In the entries that follow, find the line containing "Matrix.transpose_apply, Complex.star_def, Complex.conj_conj]", then output exactly every line from the first through that one.

* EXTRACTED ENTRIES *
______________________________

/-! ## 3. Complex form: `P(g⁻¹) = P*`, `Q(g⁻¹) = −Qᵀ`, Folland (4.17)–(4.18) -/

/-- **`P(g⁻¹) = P(g)*`** (conjugate transpose): `(𝒜⁻¹)_c = (𝒜_c)⁻¹ = (P* −Qᵀ; −Q* Pᵀ)`.
[cite: Folland1989, §4.1 Prop. (4.3), (4.17)] -/
theorem follandP_inv (g : symplecticGroup (polar (dotPairing σ))) : follandP g⁻¹ = (follandP g)ᴴ := by
  ext i j
  rw [Matrix.conjTranspose_apply, follandP_apply, follandP_apply, toMatrix'_blockA_inv, toMatrix'_blockB_inv,
    toMatrix'_blockC_inv, toMatrix'_blockD_inv, Matrix.neg_apply, Matrix.neg_apply, Matrix.transpose_apply,
    Matrix.transpose_apply, Matrix.transpose_apply, Matrix.transpose_apply, Complex.star_def, map_mul, map_add,
    map_add, map_mul, map_sub, map_inv₀, map_ofNat, Complex.conj_ofReal, Complex.conj_ofReal, Complex.conj_ofReal,
    Complex.conj_ofReal, Complex.conj_I]
  push_cast
  ring

/-- **`Q(g⁻¹) = −Q(g)ᵀ`**. [cite: Folland1989, §4.1 Prop. (4.3), (4.17)] -/
theorem follandQ_inv (g : symplecticGroup (polar (dotPairing σ))) : follandQ g⁻¹ = -(follandQ g)ᵀ := by
  ext i j
  rw [Matrix.neg_apply, Matrix.transpose_apply, follandQ_apply, follandQ_apply, toMatrix'_blockA_inv,
    toMatrix'_blockB_inv, toMatrix'_blockC_inv, toMatrix'_blockD_inv, Matrix.neg_apply, Matrix.neg_apply,
    Matrix.transpose_apply, Matrix.transpose_apply, Matrix.transpose_apply, Matrix.transpose_apply]
  push_cast
  ring

omit [Fintype σ] [DecidableEq σ] in
/-- Entrywise conjugate of a conjugate transpose is the transpose. [folklore] -/
private theorem map_conj_conjTranspose (M : Matrix σ σ ℂ) : Mᴴ.map conj = Mᵀ := by
  ext i j
  rw [Matrix.map_apply, Matrix.conjTranspose_apply, Matrix.transpose_apply, Complex.star_def, Complex.conj_conj]

omit [Fintype σ] [DecidableEq σ] in
/-- Entrywise conjugate of (minus) a transpose is (minus) the conjugate transpose. [folklore] -/
private theorem map_conj_neg_transpose (M : Matrix σ σ ℂ) : (-Mᵀ).map conj = -Mᴴ := by
  ext i j
  rw [Matrix.map_apply, Matrix.neg_apply, Matrix.neg_apply, Matrix.transpose_apply, Matrix.conjTranspose_apply,
    map_neg, Complex.star_def]

/-- **Folland (4.18), first relation: `P P* − Q Q* = 1`** (G3 on `g g⁻¹ = 1`). In particular `P P* = 1 + Q Q* ≥ 1`.
[cite: Folland1989, §4.1 (4.17)–(4.18)] -/
theorem follandP_mul_conjTranspose_sub (g : symplecticGroup (polar (dotPairing σ))) :
    follandP g * (follandP g)ᴴ - follandQ g * (follandQ g)ᴴ = 1 := by
  have h := follandP_mul g g⁻¹
  rw [mul_inv_cancel, follandP_one, follandP_inv, follandQ_inv, map_conj_neg_transpose, Matrix.mul_neg,
    ← sub_eq_add_neg] at h
  exact h.symm

/-- **Folland (4.18), second relation: `P Qᵀ = Q Pᵀ`** (G3 on `g g⁻¹ = 1`, `Q`-block).
[cite: Folland1989, §4.1 (4.17)–(4.18)] -/
theorem follandP_mul_transpose_follandQ (g : symplecticGroup (polar (dotPairing σ))) :
    follandP g * (follandQ g)ᵀ = follandQ g * (follandP g)ᵀ := by
  have h := follandQ_mul g g⁻¹
  rw [mul_inv_cancel, follandQ_one, follandP_inv, follandQ_inv, map_conj_conjTranspose, Matrix.mul_neg,
    neg_add_eq_sub, eq_comm, sub_eq_zero] at h
  exact h.symm

/-- **Folland (4.17), first relation: `P* P − Qᵀ Q̄ = 1`** (G3 on `g⁻¹ g = 1`; `Q̄` the entrywise conjugate).
[cite: Folland1989, §4.1 (4.17)] -/
theorem conjTranspose_follandP_mul_sub (g : symplecticGroup (polar (dotPairing σ))) :
    (follandP g)ᴴ * follandP g - (follandQ g)ᵀ * (follandQ g).map conj = 1 := by
  have h := follandP_mul g⁻¹ g
  rw [inv_mul_cancel, follandP_one, follandP_inv, follandQ_inv, Matrix.neg_mul, ← sub_eq_add_neg] at h
  exact h.symm

/-- **Folland (4.17), second relation: `P* Q = Qᵀ P̄`** (G3 on `g⁻¹ g = 1`, `Q`-block).
[cite: Folland1989, §4.1 (4.17)] -/
theorem conjTranspose_follandP_mul_follandQ (g : symplecticGroup (polar (dotPairing σ))) :
    (follandP g)ᴴ * follandQ g = (follandQ g)ᵀ * (follandP g).map conj := by
  have h := follandQ_mul g⁻¹ g
  rw [inv_mul_cancel, follandQ_one, follandP_inv, follandQ_inv, Matrix.neg_mul, ← sub_eq_add_neg, eq_comm,
    sub_eq_zero] at h
  exact h

/-! ## 4. `det P ≠ 0` -/

/-- `P P* = 1 + Q Q*`. [cite: Folland1989, §4.1 (4.18)–(4.20)] -/
theorem follandP_mul_conjTranspose (g : symplecticGroup (polar (dotPairing σ))) :
    follandP g * (follandP g)ᴴ = 1 + follandQ g * (follandQ g)ᴴ := by
  rw [← follandP_mul_conjTranspose_sub g, sub_add_cancel]

/-- `1 + Q Q*` is positive definite. [cite: Folland1989, §4.1 (4.18)–(4.20)] -/
theorem posDef_one_add_follandQ_mul_conjTranspose (g : symplecticGroup (polar (dotPairing σ))) :
    (1 + follandQ g * (follandQ g)ᴴ).PosDef :=
  Matrix.PosDef.one.add_posSemidef (Matrix.posSemidef_self_mul_conjTranspose _)

/-- **`det P · conj(det P) = det(1 + Q Q*)`**, i.e. `|det P|² = det(1 + QQ*)`. [cite: Folland1989, §4.1 (4.18)–(4.20)] -/
theorem det_follandP_mul_conj (g : symplecticGroup (polar (dotPairing σ))) :
    (follandP g).det * conj (follandP g).det = (1 + follandQ g * (follandQ g)ᴴ).det := by
  rw [← follandP_mul_conjTranspose, Matrix.det_mul, Matrix.det_conjTranspose, Complex.star_def]

/-- **`det P(g) ≠ 0` for every `g ∈ Sp(W)`** («in particular, `P` is invertible», after (4.18)): so the
normalisation `C_𝒜 = det^{-1/2} P` of the metaplectic phase makes sense over all of `Sp(W)`.
[cite: Folland1989, §4.1 (4.18)–(4.20)] -/
theorem det_follandP_ne_zero (g : symplecticGroup (polar (dotPairing σ))) : (follandP g).det ≠ 0 := by
  intro h
  have hu : IsUnit (1 + follandQ g * (follandQ g)ᴴ).det :=
    (Matrix.isUnit_iff_isUnit_det _).1 (posDef_one_add_follandQ_mul_conjTranspose g).isUnit
  rw [← det_follandP_mul_conj, h, zero_mul] at hu
  exact not_isUnit_zero hu

/-- `P(g)` is invertible. [cite: Folland1989, §4.1 (4.18)–(4.20)] -/
theorem isUnit_follandP (g : symplecticGroup (polar (dotPairing σ))) : IsUnit (follandP g) :=
  (Matrix.isUnit_iff_isUnit_det _).2 (isUnit_iff_ne_zero.2 (det_follandP_ne_zero g))

/-- `det P(g⁻¹) = conj(det P(g))`. [cite: Folland1989, §4.1 Prop. (4.3), (4.17)] -/
theorem det_follandP_inv (g : symplecticGroup (polar (dotPairing σ))) :
    (follandP g⁻¹).det = conj (follandP g).det := by
  rw [follandP_inv, Matrix.det_conjTranspose, Complex.star_def]

end Sp

end Literature.NumberTheory.Weil1964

______________________________

* WRITTEN ANSWER *
/-! ## 3. Complex form: `P(g⁻¹) = P*`, `Q(g⁻¹) = −Qᵀ`, Folland (4.17)–(4.18) -/

/-- **`P(g⁻¹) = P(g)*`** (conjugate transpose): `(𝒜⁻¹)_c = (𝒜_c)⁻¹ = (P* −Qᵀ; −Q* Pᵀ)`.
[cite: Folland1989, §4.1 Prop. (4.3), (4.17)] -/
theorem follandP_inv (g : symplecticGroup (polar (dotPairing σ))) : follandP g⁻¹ = (follandP g)ᴴ := by
  ext i j
  rw [Matrix.conjTranspose_apply, follandP_apply, follandP_apply, toMatrix'_blockA_inv, toMatrix'_blockB_inv,
    toMatrix'_blockC_inv, toMatrix'_blockD_inv, Matrix.neg_apply, Matrix.neg_apply, Matrix.transpose_apply,
    Matrix.transpose_apply, Matrix.transpose_apply, Matrix.transpose_apply, Complex.star_def, map_mul, map_add,
    map_add, map_mul, map_sub, map_inv₀, map_ofNat, Complex.conj_ofReal, Complex.conj_ofReal, Complex.conj_ofReal,
    Complex.conj_ofReal, Complex.conj_I]
  push_cast
  ring

/-- **`Q(g⁻¹) = −Q(g)ᵀ`**. [cite: Folland1989, §4.1 Prop. (4.3), (4.17)] -/
theorem follandQ_inv (g : symplecticGroup (polar (dotPairing σ))) : follandQ g⁻¹ = -(follandQ g)ᵀ := by
  ext i j
  rw [Matrix.neg_apply, Matrix.transpose_apply, follandQ_apply, follandQ_apply, toMatrix'_blockA_inv,
    toMatrix'_blockB_inv, toMatrix'_blockC_inv, toMatrix'_blockD_inv, Matrix.neg_apply, Matrix.neg_apply,
    Matrix.transpose_apply, Matrix.transpose_apply, Matrix.transpose_apply, Matrix.transpose_apply]
  push_cast
  ring

omit [Fintype σ] [DecidableEq σ] in
/-- Entrywise conjugate of a conjugate transpose is the transpose. [folklore] -/
private theorem map_conj_conjTranspose (M : Matrix σ σ ℂ) : Mᴴ.map conj = Mᵀ := by
  ext i j
  rw [Matrix.map_apply, Matrix.conjTranspose_apply, Matrix.transpose_apply, Complex.star_def, Complex.conj_conj]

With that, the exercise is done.